GDPR for small companies?

GDPR

GDPR. What is GDPR?  What do small business owners need to do when getting ready for GDPR? Where can I find a simple basic explanation of GDPR? What do small business owners need to do for GDPR? What requirements are imposed for data collection with the new rules in GDPR? What is a Personal Data Contract? When does the new data protection regulation enter into force? Does GDPR apply to companies outside the European Union? What happens if I do nothing about the GDPR? Where can I find a template for the Personal Integrity Data Contract? How bad can the fine be if you do not follow GDPR? Who is affected by GDPR? 

What does GDPR mean for small companies?

European General Data Protection Regulation (GDPR) is the new data protection regulation within EU.

It is supposed to protect the individual’s right to privacy and the right to be forgotten/deleted from a registry or database.

All EU / EEA-based companies that handle personal data are required to comply with the GDPR.

A bit simplified, one could say that you no longer have the right to process personal data. In case you still have to do this, you must follow GDPR, and there must be a reason and plan for managing information that can be linked to a particular individual. You need to collect this data securely (encryption) and store it in a safe place (backups/encryption) and limit the access to this info.

GDPR applies to personal data you have in databases, on paper, in email and other files on your computer, USB memories, external hard drives and similar storage media.

The law applies to everyone being registered. It does not matter if it concerns a customer, a patient, an employee, a supplier or even yourself.

What is a personal data?

All data which are linked to a specific person. It may be Name, Bank Details, Social Media Comments, Photos, Emails, Health data, or even an IP Address.

Even images (photos) and sound recordings of individuals treated in a computer, or equivalent, may be personal data even if no names are mentioned.

You must now get an approval from each employee before you can post a photo of them on the website!

What does the small businessman need to do?

Justification. Your company must be able to motivate why do you have personal data and for what purpose?
If you can not motivate the storage, you must destroy these data.

However, keep in mind that the Bookkeeping Act takes precedence. Accounting documents, invoices, and financial statements must be saved for at least 5 years in the UK, up to ten years in many other countries. Within the EU the interval for achieving accounting information is between 5-10 years. The right to be forgotten does not apply to the data or documents you must file by law.

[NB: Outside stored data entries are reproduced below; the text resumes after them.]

open Finset
open scoped BigOperators
open Literature.MathematicalPhysics.QuantumFieldTheory.Balaban1983to89
open Literature.MathematicalPhysics.QuantumFieldTheory.Balaban1983to89.Beta
open B12Sec2to5 (l1 l1_nonneg)
open B6QGQLower276 (blk sameBlk)
open ExpKernelCalculus (Site MKer BiLoc shiftK comp)
open AffineAveraging (unitVec)
open KernelReflection (LegMap refK refK_apply)
open KernelWard (divW biLoc_add)
open Summit.QuantumFields.BalabanUV.Beta.D1BFx.GhostLeg (Ggh spr_Ggh shiftK_Ggh_neg)
open Summit.QuantumFields.BalabanUV.Beta.D1BFx.GhostStencil (ghCur ghCur_apply)
open Summit.QuantumFields.BalabanUV.Beta.D1BFx.GhostStencilRooted (qJetAt qAntiAt qAntiAt_apply qAntiAt_antisymm SghAt SghAt_apply
  biLoc_qAntiAt qAntiAt_translate qJetAt_eq_zero biLoc_SghAt SghAt_translate_block)
open Summit.QuantumFields.BalabanUV.Beta.D1BFx.GhostStencilWard (genX genX_apply comp_genX_left comp_genX_right unitVec_eq ward₂_ghX
  Sgh_zero_eq comp_smul_right' comp_smul_left')
open Summit.QuantumFields.BalabanUV.Beta.D1BFx.GhostStencilReflection (ghX ghX_apply ghX_symm ghX_translate biLoc_ghX ctrVec cInv
  refK_invLeg_apply refK_smul refK_add smul_ghX_pointInversion)
open Summit.QuantumFields.BalabanUV.Beta.D1BFx.GhostStencilRootedReflection (ctrHalf ctrHalf_mem qAntiAt_ctr_reflect_apply SghAt_pointInversion)
open Summit.QuantumFields.BalabanUV.Beta.D1BFx.GhostLegReflection (invLeg refK_invLeg_Ggh)
open Summit.QuantumFields.BalabanUV.Beta.D1BFx.GhostLegWard (biLoc_smul_genX)
open Summit.QuantumFields.BalabanUV.Beta.D1BFx.GhostLegWardRooted (div_qAntiAt_apply ward₁_Ggh_rooted)
open Summit.QuantumFields.BalabanUV.Beta.D1BFx.GhostKernel (biLoc_smul' shiftK_smul)
open Summit.QuantumFields.BalabanUV.Beta.D1BFx.ReducedKernelF (TOfLeg TOfGh)
open Summit.QuantumFields.BalabanUV.Beta.D1BFx.ReducedTableF (tableRedF)
open Summit.QuantumFields.BalabanUV.Beta.D1BFx.MomentTransferPeriodicEntry (avgM2)
open Summit.QuantumFields.BalabanUV.Beta.D1BFx.ReducedKernelSandwichLeg (fineHessA)
open Summit.QuantumFields.BalabanUV.Beta.D1BFx.ReducedKernelSandwichBlock (diagExt diagExt_apply diagExt_symm biLoc_diagExt diagExt_translate)
open Summit.QuantumFields.BalabanUV.Beta.D1BFx.FineHessianReflection (diagExt_refl)
open Summit.QuantumFields.BalabanUV.Beta.D1BFx.FineHessianWard (hasSum_row_fineHessA_of_wardLaws bondSecondMoment_TOfLeg_eq_avgM2_of_laws)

Exception. A previous customer or employee cannot request to have his or her data destroyed or deleted on e.g., an invoice that the company is required by law to save.

Data disclosure. You, as an entrepreneur, must now be able to obtain all registered information about a person on request.
You must keep in mind that your CV and personal letters, etc. which your company has received either must be destroyed/deleted after posting or updated eg, Each year with information to the affected person that you still have the information and if they need to be updated or removed.

Data Termination Policy (DTP). If you want to avoid unnecessary administration and risks in the future, you need to introduce a routine to get rid of collected data.

Hacking. If you get hacked, and someone accesses personal data in your files, this must now be reported to the relevant Authority in your country within 72h. As an example in the UK, you need to contact X.

E-MAIL. The most significant problem for a small business owner will most likely be the management of personal data in the mail. How do you delete information about someone in a mail conversation with several participants?

Do not use the e-mail as a storage location, but make sure to make PDFs or print the documents you need for accounting purposes, thereby enabling secure deletion of all mail when required, without losing data that you must file by law.
Do not send lists of personal info in the mail, send links to the document instead.

Encryption. If you have not switched to TLS / HTTPS for your website or blog, it’s about time! This is because GDPR means that you must be able to prove your company is/have been and will be, managing personal information securely and encrypted.

A simple question via a contact form with personal data through old HTTP can lead to a violation of GDPR!

You need to do this when GDPR goes online

In short, you can say that you need to inform a little more about saving personal data, how to handle and process collected information and how long you intend to keep it.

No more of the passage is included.